* **Work instructions**: The word "pieces" may appear in the records below. Report how many lines contain it, and write nothing besides the number.

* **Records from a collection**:
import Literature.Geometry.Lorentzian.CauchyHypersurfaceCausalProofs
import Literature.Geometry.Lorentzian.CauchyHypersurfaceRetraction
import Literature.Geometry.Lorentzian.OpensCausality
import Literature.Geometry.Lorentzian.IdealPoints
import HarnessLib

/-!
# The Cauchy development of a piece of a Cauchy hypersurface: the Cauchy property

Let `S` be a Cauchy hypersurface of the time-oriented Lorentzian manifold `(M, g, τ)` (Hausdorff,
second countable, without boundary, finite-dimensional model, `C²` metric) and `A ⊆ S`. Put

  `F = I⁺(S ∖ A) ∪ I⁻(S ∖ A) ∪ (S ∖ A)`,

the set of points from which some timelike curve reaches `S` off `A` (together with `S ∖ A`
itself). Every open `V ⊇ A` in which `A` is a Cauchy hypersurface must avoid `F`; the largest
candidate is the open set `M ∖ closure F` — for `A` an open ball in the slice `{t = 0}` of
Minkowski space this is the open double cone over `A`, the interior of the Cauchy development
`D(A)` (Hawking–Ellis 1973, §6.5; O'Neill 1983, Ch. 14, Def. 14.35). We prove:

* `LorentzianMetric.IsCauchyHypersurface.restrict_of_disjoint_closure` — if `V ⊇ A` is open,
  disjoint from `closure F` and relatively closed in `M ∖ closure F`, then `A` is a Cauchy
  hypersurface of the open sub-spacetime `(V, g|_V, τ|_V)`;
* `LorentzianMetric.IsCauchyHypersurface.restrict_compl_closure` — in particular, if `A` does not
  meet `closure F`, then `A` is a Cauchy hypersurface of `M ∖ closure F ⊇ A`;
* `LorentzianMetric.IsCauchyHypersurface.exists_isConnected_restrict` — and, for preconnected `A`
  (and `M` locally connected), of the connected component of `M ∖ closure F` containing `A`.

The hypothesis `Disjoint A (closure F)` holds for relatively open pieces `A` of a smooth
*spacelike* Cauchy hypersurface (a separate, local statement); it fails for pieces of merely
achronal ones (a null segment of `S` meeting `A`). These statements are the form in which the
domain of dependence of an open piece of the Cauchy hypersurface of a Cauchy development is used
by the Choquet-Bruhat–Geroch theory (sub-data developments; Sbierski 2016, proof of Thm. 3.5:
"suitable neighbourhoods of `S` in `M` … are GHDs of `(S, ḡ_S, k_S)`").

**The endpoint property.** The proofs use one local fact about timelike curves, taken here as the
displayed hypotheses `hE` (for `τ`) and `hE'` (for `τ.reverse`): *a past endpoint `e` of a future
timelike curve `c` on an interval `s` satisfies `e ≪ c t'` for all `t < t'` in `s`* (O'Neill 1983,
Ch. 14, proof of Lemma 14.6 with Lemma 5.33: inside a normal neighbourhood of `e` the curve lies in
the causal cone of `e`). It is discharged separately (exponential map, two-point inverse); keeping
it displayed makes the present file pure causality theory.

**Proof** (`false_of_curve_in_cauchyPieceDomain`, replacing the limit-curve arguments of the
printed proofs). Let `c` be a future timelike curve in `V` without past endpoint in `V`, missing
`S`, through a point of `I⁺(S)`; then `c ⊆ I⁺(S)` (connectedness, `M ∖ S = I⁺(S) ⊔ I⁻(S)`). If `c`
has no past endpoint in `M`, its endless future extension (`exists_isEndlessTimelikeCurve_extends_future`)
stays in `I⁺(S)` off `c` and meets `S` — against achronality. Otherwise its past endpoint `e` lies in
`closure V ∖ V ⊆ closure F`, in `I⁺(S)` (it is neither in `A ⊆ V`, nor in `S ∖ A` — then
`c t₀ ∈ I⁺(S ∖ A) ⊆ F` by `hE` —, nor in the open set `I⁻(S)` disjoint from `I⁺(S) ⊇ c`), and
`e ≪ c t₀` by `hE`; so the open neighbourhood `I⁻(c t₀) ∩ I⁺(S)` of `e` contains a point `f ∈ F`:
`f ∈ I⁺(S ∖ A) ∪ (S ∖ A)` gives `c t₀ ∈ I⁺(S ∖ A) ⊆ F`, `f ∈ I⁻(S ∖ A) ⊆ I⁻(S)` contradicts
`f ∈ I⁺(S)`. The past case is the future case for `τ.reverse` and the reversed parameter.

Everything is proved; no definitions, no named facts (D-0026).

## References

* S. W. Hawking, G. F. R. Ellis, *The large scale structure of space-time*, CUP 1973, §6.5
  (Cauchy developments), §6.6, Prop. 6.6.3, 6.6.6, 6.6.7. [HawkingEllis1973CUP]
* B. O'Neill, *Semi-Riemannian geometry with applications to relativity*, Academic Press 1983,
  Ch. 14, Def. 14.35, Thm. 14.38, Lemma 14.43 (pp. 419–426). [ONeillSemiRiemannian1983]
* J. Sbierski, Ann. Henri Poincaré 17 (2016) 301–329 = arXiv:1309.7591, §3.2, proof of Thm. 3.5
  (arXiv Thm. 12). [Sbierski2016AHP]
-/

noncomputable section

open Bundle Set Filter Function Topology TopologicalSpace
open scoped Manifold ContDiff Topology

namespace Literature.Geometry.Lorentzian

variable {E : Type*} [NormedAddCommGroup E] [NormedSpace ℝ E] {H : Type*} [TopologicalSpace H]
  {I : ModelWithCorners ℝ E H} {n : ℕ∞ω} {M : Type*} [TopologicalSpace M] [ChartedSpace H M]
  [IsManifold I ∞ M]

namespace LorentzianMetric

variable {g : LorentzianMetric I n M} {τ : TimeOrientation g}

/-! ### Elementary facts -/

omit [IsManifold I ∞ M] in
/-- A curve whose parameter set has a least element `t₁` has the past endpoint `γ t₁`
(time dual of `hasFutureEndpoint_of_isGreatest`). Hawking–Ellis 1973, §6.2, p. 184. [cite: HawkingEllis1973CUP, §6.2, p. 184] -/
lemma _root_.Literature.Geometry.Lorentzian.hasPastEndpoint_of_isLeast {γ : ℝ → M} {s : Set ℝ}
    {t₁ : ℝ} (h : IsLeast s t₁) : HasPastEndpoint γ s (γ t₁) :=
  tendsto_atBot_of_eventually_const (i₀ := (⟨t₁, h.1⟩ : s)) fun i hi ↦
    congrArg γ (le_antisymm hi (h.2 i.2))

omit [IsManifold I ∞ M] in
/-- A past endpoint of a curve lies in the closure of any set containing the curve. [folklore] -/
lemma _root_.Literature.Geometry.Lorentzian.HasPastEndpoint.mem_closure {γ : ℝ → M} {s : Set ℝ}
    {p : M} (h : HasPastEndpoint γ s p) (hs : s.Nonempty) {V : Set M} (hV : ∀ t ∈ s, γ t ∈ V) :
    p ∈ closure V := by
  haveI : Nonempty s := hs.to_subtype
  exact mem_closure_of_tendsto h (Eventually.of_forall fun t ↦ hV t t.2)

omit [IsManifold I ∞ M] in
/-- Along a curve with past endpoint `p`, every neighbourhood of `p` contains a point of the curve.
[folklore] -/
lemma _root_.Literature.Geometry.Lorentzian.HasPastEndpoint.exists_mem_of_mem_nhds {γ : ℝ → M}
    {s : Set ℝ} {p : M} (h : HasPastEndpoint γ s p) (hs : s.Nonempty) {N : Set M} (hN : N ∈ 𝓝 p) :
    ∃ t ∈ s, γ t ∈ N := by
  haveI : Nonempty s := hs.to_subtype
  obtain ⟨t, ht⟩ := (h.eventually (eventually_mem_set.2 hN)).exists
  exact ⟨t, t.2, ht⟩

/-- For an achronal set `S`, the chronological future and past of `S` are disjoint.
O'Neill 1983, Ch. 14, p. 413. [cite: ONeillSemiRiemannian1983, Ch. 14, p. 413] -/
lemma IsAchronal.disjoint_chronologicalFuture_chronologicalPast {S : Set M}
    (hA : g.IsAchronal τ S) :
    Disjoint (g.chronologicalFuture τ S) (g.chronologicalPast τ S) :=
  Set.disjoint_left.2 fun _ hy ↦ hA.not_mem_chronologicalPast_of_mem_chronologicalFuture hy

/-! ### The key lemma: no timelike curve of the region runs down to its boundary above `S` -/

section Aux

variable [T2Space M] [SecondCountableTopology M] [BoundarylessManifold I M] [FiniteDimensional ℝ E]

...

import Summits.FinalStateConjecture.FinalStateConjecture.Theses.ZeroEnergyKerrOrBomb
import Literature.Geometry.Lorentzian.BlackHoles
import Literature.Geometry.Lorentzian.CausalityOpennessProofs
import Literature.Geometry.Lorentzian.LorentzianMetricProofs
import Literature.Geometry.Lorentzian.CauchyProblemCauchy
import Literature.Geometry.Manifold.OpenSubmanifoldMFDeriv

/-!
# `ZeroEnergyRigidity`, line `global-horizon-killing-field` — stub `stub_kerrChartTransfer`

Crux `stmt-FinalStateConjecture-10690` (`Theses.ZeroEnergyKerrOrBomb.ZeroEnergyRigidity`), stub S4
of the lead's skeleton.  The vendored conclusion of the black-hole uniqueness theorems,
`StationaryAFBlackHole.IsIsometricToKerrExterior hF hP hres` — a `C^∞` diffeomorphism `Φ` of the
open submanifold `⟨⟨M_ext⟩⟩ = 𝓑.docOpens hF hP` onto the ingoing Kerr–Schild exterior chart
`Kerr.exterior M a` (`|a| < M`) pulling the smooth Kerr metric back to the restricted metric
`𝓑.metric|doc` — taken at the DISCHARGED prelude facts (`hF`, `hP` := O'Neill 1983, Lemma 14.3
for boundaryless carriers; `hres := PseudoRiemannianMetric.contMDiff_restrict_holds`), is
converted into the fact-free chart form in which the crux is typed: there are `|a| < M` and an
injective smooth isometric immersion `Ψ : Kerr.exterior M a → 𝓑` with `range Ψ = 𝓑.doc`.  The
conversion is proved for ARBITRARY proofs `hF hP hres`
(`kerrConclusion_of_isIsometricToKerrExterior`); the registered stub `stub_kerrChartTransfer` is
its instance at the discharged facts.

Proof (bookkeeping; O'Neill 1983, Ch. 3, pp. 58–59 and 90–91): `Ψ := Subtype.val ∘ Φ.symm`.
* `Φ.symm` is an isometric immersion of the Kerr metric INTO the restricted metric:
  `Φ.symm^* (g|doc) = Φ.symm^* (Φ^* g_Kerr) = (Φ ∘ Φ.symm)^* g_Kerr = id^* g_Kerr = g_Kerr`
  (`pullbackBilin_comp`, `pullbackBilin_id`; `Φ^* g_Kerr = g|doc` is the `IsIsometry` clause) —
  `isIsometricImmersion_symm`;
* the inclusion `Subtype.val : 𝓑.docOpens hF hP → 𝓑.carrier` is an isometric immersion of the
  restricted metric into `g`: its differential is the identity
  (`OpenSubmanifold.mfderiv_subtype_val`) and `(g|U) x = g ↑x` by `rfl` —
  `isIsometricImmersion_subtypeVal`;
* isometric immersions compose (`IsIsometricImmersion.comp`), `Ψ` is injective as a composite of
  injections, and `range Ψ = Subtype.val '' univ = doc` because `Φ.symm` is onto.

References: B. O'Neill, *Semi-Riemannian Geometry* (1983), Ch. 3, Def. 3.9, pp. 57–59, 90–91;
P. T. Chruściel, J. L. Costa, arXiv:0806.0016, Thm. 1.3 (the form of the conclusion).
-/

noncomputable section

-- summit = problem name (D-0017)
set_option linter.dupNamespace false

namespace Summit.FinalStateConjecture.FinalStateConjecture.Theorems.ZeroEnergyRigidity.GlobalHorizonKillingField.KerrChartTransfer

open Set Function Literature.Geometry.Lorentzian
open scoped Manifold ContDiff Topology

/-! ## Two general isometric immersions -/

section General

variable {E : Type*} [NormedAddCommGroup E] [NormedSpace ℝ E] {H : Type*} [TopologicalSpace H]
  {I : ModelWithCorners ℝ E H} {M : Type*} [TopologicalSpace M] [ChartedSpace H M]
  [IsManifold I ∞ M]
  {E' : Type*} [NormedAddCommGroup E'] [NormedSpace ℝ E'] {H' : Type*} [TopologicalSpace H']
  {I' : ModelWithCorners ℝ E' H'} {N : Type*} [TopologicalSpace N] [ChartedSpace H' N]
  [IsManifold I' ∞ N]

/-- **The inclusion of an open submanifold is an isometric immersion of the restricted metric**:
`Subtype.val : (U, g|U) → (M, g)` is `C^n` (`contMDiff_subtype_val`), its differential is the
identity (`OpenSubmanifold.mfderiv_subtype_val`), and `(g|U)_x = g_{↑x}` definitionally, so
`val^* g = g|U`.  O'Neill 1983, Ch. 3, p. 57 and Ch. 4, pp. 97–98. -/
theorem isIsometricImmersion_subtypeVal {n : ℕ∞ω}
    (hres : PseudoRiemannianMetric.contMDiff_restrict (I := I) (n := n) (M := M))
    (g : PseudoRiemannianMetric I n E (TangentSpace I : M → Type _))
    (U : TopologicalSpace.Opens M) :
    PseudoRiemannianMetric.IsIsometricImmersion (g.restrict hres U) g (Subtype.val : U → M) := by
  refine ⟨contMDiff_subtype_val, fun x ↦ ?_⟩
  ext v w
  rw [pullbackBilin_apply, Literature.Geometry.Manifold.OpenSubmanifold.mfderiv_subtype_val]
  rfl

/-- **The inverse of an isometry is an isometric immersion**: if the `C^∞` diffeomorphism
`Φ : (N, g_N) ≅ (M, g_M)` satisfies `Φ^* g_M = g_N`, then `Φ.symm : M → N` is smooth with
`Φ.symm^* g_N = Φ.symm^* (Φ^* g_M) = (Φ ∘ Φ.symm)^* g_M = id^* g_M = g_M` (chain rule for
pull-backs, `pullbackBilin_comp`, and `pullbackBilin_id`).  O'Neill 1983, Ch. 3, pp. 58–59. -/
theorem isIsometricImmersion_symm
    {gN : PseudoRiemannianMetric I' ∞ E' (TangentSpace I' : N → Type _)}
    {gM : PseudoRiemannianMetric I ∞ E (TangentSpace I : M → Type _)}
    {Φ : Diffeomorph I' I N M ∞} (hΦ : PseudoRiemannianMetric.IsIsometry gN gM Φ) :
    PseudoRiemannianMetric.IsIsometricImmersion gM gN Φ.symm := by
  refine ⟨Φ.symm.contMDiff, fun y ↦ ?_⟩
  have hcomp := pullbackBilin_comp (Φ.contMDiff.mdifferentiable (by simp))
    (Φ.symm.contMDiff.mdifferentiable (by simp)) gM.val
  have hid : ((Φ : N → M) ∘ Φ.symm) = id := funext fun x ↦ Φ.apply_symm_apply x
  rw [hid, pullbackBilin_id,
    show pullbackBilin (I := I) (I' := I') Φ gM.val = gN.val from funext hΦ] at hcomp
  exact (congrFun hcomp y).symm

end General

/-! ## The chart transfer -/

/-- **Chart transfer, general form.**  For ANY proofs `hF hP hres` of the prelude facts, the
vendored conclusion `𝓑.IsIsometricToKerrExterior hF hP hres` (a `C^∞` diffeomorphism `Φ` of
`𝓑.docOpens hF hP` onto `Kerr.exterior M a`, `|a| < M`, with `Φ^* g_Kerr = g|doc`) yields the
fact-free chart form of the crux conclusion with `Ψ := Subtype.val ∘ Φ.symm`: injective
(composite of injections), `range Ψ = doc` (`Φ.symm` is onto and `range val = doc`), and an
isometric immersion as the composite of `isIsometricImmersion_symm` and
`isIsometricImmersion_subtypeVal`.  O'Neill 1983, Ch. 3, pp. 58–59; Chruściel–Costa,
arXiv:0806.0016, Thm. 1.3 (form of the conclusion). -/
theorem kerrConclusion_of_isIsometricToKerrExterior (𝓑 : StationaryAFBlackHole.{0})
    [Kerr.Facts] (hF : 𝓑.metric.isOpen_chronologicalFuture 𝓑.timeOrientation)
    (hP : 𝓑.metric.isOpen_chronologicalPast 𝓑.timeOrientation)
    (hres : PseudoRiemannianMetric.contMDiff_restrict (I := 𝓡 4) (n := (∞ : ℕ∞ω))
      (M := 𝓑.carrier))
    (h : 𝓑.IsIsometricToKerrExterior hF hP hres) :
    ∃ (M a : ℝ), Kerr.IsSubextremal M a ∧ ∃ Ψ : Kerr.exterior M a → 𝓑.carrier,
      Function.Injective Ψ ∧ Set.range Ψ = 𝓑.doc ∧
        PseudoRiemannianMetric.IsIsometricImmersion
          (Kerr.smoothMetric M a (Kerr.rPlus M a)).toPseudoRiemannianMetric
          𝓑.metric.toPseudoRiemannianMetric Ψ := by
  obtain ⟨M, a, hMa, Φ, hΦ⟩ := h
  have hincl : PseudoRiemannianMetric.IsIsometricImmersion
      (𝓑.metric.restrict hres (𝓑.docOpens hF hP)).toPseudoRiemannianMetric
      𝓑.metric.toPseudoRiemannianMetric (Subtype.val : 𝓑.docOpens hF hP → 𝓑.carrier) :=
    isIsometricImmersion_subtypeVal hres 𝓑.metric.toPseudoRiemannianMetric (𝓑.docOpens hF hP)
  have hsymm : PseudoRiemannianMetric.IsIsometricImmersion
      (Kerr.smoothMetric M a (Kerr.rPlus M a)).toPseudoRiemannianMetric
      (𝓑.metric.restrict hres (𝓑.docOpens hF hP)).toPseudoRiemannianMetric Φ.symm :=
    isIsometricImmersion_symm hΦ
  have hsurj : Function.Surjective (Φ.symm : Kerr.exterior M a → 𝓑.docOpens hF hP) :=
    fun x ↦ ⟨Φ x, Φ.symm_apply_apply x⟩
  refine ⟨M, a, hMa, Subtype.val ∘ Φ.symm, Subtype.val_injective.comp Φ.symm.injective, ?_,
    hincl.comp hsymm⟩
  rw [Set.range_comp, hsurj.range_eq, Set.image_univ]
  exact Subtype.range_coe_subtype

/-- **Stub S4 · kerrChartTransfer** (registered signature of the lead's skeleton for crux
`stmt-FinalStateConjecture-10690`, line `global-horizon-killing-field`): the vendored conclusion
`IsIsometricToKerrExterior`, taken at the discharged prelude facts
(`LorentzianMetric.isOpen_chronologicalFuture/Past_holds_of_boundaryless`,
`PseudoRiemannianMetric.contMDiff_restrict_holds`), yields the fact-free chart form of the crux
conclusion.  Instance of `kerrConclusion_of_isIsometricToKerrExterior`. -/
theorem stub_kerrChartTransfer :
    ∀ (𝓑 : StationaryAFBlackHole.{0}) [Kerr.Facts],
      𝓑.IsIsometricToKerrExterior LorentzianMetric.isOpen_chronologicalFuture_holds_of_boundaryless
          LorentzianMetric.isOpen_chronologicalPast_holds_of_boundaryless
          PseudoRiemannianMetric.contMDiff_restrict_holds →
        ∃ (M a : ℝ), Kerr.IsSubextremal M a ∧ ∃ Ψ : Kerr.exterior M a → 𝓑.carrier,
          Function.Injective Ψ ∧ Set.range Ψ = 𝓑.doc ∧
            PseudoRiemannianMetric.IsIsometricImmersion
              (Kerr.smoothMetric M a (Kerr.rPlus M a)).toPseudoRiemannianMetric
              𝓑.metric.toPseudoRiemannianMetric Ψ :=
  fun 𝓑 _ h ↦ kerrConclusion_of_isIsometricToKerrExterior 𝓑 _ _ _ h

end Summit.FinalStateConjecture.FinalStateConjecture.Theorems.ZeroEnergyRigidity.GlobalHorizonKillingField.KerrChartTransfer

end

* **Answer to this problem**: 2